We headed down to the yacht club a little too late in the day to get any time on the water – winds were dropping and most of the boat-boys had gone home, so I sat and indulged in a Bloody Mary while Iain got a dry lesson on the GP14.

Life is tough.

Sunday, 21 December 2008

Correspondent's Diary - Lagos, Day 1

We arrived in Lagos at 22.15 local time last night. The flight had been delayed for almost two hours at Heathrow after a group of passengers had decided that they weren't going to show up, despite having checked in. One of the British Airways stewards was overheard saying that she suspected they had gone into London for a spot of shopping, and lost track of time. In any event, their bags needed to be removed from the hold before we could leave, which meant taking everything off and finding them.

On a 747, that's a lot of bags.

That little hitch aside, the rest of the journey was fairly smooth. A touch of banter and a cheeky smile or two with the steward in our section ensured that my brother and I were well looked after, with enough drinks to keep us suitably lubricated.
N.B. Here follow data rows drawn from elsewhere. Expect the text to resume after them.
set_option maxHeartbeats 1600000 in
/-- **ROW SOCKET (bd), Odd depth** — EXACTLY the type of `stub_T2G_bd_odd_ram` of the (Cnt2′) skeleton v1: per literal `δ`, `n_bd(δ) = q^m·X̃_bd(n)` if `κ(δ) = 1 ↔ FAV(γH)`, else `0`;
from ★ `ncard_rankStratum_two_typeTwo_ram_eq_ite` at `N := 2 * n + 1` with the charpoly-deep token of §1. [cite: Rogawski1990, §4.9 Prop. 4.9.1 (a) p. 55, Lemma 4.9.3 p. 56] [cite: Kottwitz1986, §3] -/
theorem typeTwo_stratumBd_odd_ram
    (L : Type) [Field L] [NumberField L] [IsCMField L] (H' : Matrix (Fin 3) (Fin 3) L)
    {v : HeightOneSpectrum (𝓞 ↥(maximalRealSubfield L))}
    (hH' : (H'.map (cmConjRingHom L)).transpose = H') (w : PlacesOver L v)
    (hw : IsCMField.complexConj L • w.1 = w.1) (he : v.asIdeal.ramificationIdx' w.1.asIdeal ≠ 1)
    (hH'w : IsUnit (placeForm H' w.1)) (hH'i : hH'w.unit ∈ glInt 3 (w.1.adicCompletion L))
    (h2 : IsUnit (2 : 𝒪[(w.1.adicCompletion L)]))
    (ϖ : w.1.adicCompletion L) (_hϖ : Valued.v ϖ = WithZero.exp (-1 : ℤ)) (_hσϖ : galAdicCompletionMap (L := L) (IsCMField.complexConj L) hw ϖ = -ϖ)
    (A : GL (Fin 3) (w.1.adicCompletion L)) (_hA : A ∈ glInt 3 (w.1.adicCompletion L))
    (_hframe : placeForm H' w.1 = (-(placeForm H' w.1).det) • formCongr (galAdicCompletionMap (L := L) (IsCMField.complexConj L) hw) A ((StdForm.antidiagonal 3).over (w.1.adicCompletion L))) :
    ∀ ⦃γH : ((cmDatum L 2 (Matrix.of fun i j : Fin 2 => if i.val + j.val + 1 = 2 then (1 : L) else 0)).Local v × (cmDatum L 1 (Matrix.of fun i j : Fin 1 => if i.val + j.val + 1 = 1 then (1 : L) else 0)).Local v)⦄,
      (∀ i j : Fin 2, Valued.v (((((γH.1.val : GL (Fin 2) (UnitaryGroup.LocalRing L v)).val.map (Pi.evalRingHom (fun w' : PlacesOver L v => w'.1.adicCompletion L) w))) - 1) i j) ≤ Valued.v (ϖ ^ 2)) → Valued.v (finGammaTwo L v γH w - 1) ≤ Valued.v (ϖ ^ 2) → IsLocalGRegular L v γH →
      (¬ ∃ x : (w.1.adicCompletion L), ((((γH.1.val : GL (Fin 2) (UnitaryGroup.LocalRing L v)).val.map (Pi.evalRingHom (fun w' : PlacesOver L v => w'.1.adicCompletion L) w))).charpoly).IsRoot x) → ∀ ⦃n : ℕ⦄,
      Valued.v ((((γH.1.val : GL (Fin 2) (UnitaryGroup.LocalRing L v)).val.map (Pi.evalRingHom (fun w' : PlacesOver L v => w'.1.adicCompletion L) w))).trace ^ 2 - 4 * (((γH.1.val : GL (Fin 2) (UnitaryGroup.LocalRing L v)).val.map (Pi.evalRingHom (fun w' : PlacesOver L v => w'.1.adicCompletion L) w))).det) = WithZero.exp (-((2 * (2 * n + 1) : ℕ) : ℤ)) → 1 ≤ n →
      ∀ (m : ℕ), Valued.v (((finCharpolyTwo L v γH).eval (finGammaTwo L v γH)) w) =
          Valued.v ((toPlace v w (HeckeCharacter.uniformizer ↥(maximalRealSubfield L) v : v.adicCompletion ↥(maximalRealSubfield L))) ^ m) →
        ∀ δ : ((cmDatum L 3 H').Local v), IsLocalNormPair L H' v γH δ → (finKappaAt L v H' γH δ = 1 ∨ finKappaAt L v H' γH δ = -1) →
        (∀ a b, Valued.v (((toPlace v w (HeckeCharacter.uniformizer ↥(maximalRealSubfield L) v : v.adicCompletion ↥(maximalRealSubfield L))) ^ 1)⁻¹ * ((((δ).val : GL (Fin 3) (UnitaryGroup.LocalRing L v)).val.map (Pi.evalRingHom (fun w' : PlacesOver L v => w'.1.adicCompletion L) w)) a b - (1 : Matrix (Fin 3) (Fin 3) (w.1.adicCompletion L)) a b)) ≤ 1) →
        (((finKappaAt L v H' γH δ = 1 ↔ (∃ z : (w.1.adicCompletion L), z * galAdicCompletionMap (L := L) (IsCMField.complexConj L) hw z *
          ((placeForm H' w.1).det * ((finCharpolyTwo L v γH).eval (finGammaTwo L v γH)) w /
            ((1 + finGammaTwo L v γH w) ^ 2 * (1 + ((γH.1.val.val : Matrix (Fin 2) (Fin 2) (LocalRing L v)).map (Pi.evalRingHom (fun w' : PlacesOver L v => w'.1.adicCompletion L) w)).trace + ((γH.1.val.val : Matrix (Fin 2) (Fin 2) (LocalRing L v)).map (Pi.evalRingHom (fun w' : PlacesOver L v => w'.1.adicCompletion L) w)).det))) = 1)) →
          ({q : (((cmDatum L 3 H').Local v) ⧸ cmLocalIntegralLevel L 3 H' v) | q ∈ MulAction.fixedBy (((cmDatum L 3 H').Local v) ⧸ cmLocalIntegralLevel L 3 H' v) δ ∧ (redMat (((((q.out⁻¹ * δ * q.out)).val : GL (Fin 3) (UnitaryGroup.LocalRing L v)).val.map (Pi.evalRingHom (fun w' : PlacesOver L v => w'.1.adicCompletion L) w))) - 1).rank = 2}.ncard : ℂ) = (Ideal.absNorm v.asIdeal : ℂ) ^ m * (2 * (Ideal.absNorm v.asIdeal : ℂ) ^ n)) ∧
        (¬ (finKappaAt L v H' γH δ = 1 ↔ (∃ z : (w.1.adicCompletion L), z * galAdicCompletionMap (L := L) (IsCMField.complexConj L) hw z *
          ((placeForm H' w.1).det * ((finCharpolyTwo L v γH).eval (finGammaTwo L v γH)) w /
            ((1 + finGammaTwo L v γH w) ^ 2 * (1 + ((γH.1.val.val : Matrix (Fin 2) (Fin 2) (LocalRing L v)).map (Pi.evalRingHom (fun w' : PlacesOver L v => w'.1.adicCompletion L) w)).trace + ((γH.1.val.val : Matrix (Fin 2) (Fin 2) (LocalRing L v)).map (Pi.evalRingHom (fun w' : PlacesOver L v => w'.1.adicCompletion L) w)).det))) = 1)) →
          ({q : (((cmDatum L 3 H').Local v) ⧸ cmLocalIntegralLevel L 3 H' v) | q ∈ MulAction.fixedBy (((cmDatum L 3 H').Local v) ⧸ cmLocalIntegralLevel L 3 H' v) δ ∧ (redMat (((((q.out⁻¹ * δ * q.out)).val : GL (Fin 3) (UnitaryGroup.LocalRing L v)).val.map (Pi.evalRingHom (fun w' : PlacesOver L v => w'.1.adicCompletion L) w))) - 1).rank = 2}.ncard : ℂ) = 0)) := by
  intro γH _hblk _hu hreg hirr n hN hn1 m hm δ hδ _hκ hdeep
  have ht := forall_valuation_charpoly_sub_coeff_lt_one_of_vDeep L H' w δ hdeep
  have h := ncard_rankStratum_two_typeTwo_ram_eq_ite L H' hH' w hw he hH'w hH'i h2 hreg hirr m (2 * n + 1) hm hN (by omega) hδ ht
  have hq0 : (Ideal.absNorm v.asIdeal : ℂ) ≠ 0 := by
    have h0 : Ideal.absNorm v.asIdeal ≠ 0 := by rw [Ne, Ideal.absNorm_eq_zero_iff]; exact v.ne_bot
    exact_mod_cast h0
  refine ⟨fun hf => ?_, fun hf => ?_⟩
  · rw [if_pos hf] at h
    rw [if_pos (by simp)] at h
    have hexp : (2 * n + 1 + 2 * m - 1) / 2 = n + m := by omega
    rw [hexp] at h
    rw [h]
    push_cast
    
    rw [pow_add]; ring
  · rw [if_neg hf] at h
    rw [h]
    push_cast
    rfl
A few in-flight movies later, and we had touched down in the sweltering heat of Lagos.

We were met by a young Nigerian who guided us through immigration and customs. Dad was waiting with his driver, Chris and our 'mopol', an armed police escort. It was explained to us that a mopol is pretty standard for trips to the airport, especially late at night. As Chris drove us back to the compound, we passed armed police checkpoints, dodging and weaving around trucks and other cars. There seemed to be little hurry, our pace was far from rushed but neither was it sedate, and Chris had no intention of stopping if he could avoid it. Assertive was very much the watchword.
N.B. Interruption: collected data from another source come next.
import Summits.Ventures.CertifiedManyBodySolver.Certificates.HubRm2uTierP.Head
import Summits.Ventures.CertifiedManyBodySolver.Certificates.HubRm2uTierP.Hints009
import Summits.Ventures.CertifiedManyBodySolver.Rows.CorrWindowCertKernelChainQuotAdjFastBox

/-!
# tier-P instance (HubRm2u-R13-W3) — chain forest segment 34 of 96 (steps 113..114 from `[]`), file 1 of 1: steps 113..114 (topology (B): eval%-chained accumulators, import-serial INSIDE the segment only)

Generated by hubbard-algo-p2's untrusted exporter (emit_v0.py + emit_w3.py); every datum below is re-derived / re-checked by the kernel chain
(`stepEQA`, Rows/CorrWindowCertKernelChainQuotAdj.lean) or is inert. HONEST FRAMING (xx1): instance data / kernel replay of a CONTROL/CALIBRATION
certificate (hub-Rm2-u′, 4^40-dyadic two-level Gram factors); nothing here is a theorem about the Hubbard model; no summit statement. [cite: Han2020Bootstrap, §3]
-/

set_option linter.style.longLine false
set_option maxRecDepth 100000
set_option maxHeartbeats 0

namespace Summit.Ventures.CertifiedManyBodySolver
namespace CARPolyWindow.TierP.HubRm2u
open Summit.Ventures.CertifiedQuantumChemistry Summit.Ventures.CertifiedQuantumChemistry.CARPoly
open Literature.MathematicalPhysics.QuantumLattice Literature.MathematicalPhysics.QuantumLattice.HubbardWave0
open Literature.Probability.LatticeModels
open CARPolyWindow CARPolyWindow.BoxGeom

/-- segment 34 starts from the EMPTY accumulator before step 113 (chain forest, R-g4-11 (L6)). [folklore] -/
def C34_0 : SOSDual.EncPoly := []

/-- accumulator after step 114 within segment 34 (evaluated at elaboration; the kernel re-derives it in `step_113`). [folklore] -/
def C34_1 : SOSDual.EncPoly := eval% stepEQA D 2048 C34_0 (slices.getD 113 []) (hintsOfCodes Dr reps HC113)

/-- KERNEL FACT, step 113 of 350 (fast step (L7): `stepEQAFB_kernel`, box edition). [folklore] -/
theorem step_113 : C34_1 = stepEQA D 2048 C34_0 (slices.getD 113 []) (hintsOfCodes Dr reps HC113) :=
  stepEQAFB_kernel 6 13 7 rfl (by decide +kernel)

/-- accumulator after step 115 within segment 34 (evaluated at elaboration; the kernel re-derives it in `step_114`). [folklore] -/
def C34_2 : SOSDual.EncPoly := eval% stepEQA D 2048 C34_1 (slices.getD 114 []) (hintsOfCodes Dr reps HC114)

/-- KERNEL FACT, step 114 of 350 (fast step (L7): `stepEQAFB_kernel`, box edition). [folklore] -/
theorem step_114 : C34_2 = stepEQA D 2048 C34_1 (slices.getD 114 []) (hintsOfCodes Dr reps HC114) :=
  stepEQAFB_kernel 6 13 7 rfl (by decide +kernel)


end CARPolyWindow.TierP.HubRm2u
end Summit.Ventures.CertifiedManyBodySolver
As I write, we are preparing to head out to the Yacht Club on the Lagoon to take out the Tarpon for a little spin. The sun has started to break through the thick haze, and this will be our first opportunity to catch the city in daylight.

Should be fun...


Chris, our driver, took us down to the Yacht club on Lagos Island. We met with a number of other expats, these all employees of Shell stationed out in Nigeria. One, Jim, had the foresight to suggest a few Bloody Marys, which on a Sunday morning seemed entirely appropriate to me.

Every club, in my mind, should do a Bloody Mary. And every club, in my mind, should have a little special something about theirs. A secret ingredient, a little zhuzhy something that gives it that little je ne sais quoi . The Lagos Yacht Club certainly has that part sorted. It is a simple variation of the classic drink, lacking port, horseradish, celery salt, but with one addition that makes all the difference. A bottle of what was once Smirnoff Blue was tucked behind the bar, filled to the very brim with osmosis-filled chilli seeds and pods. Out of this bottle, barely two drops were added to the vodka, lime, tomato juice and salt that would have made for a fairly ordinary airline quality drink. With those two drops, a magnificent riot of flavour waged war upon your tongue.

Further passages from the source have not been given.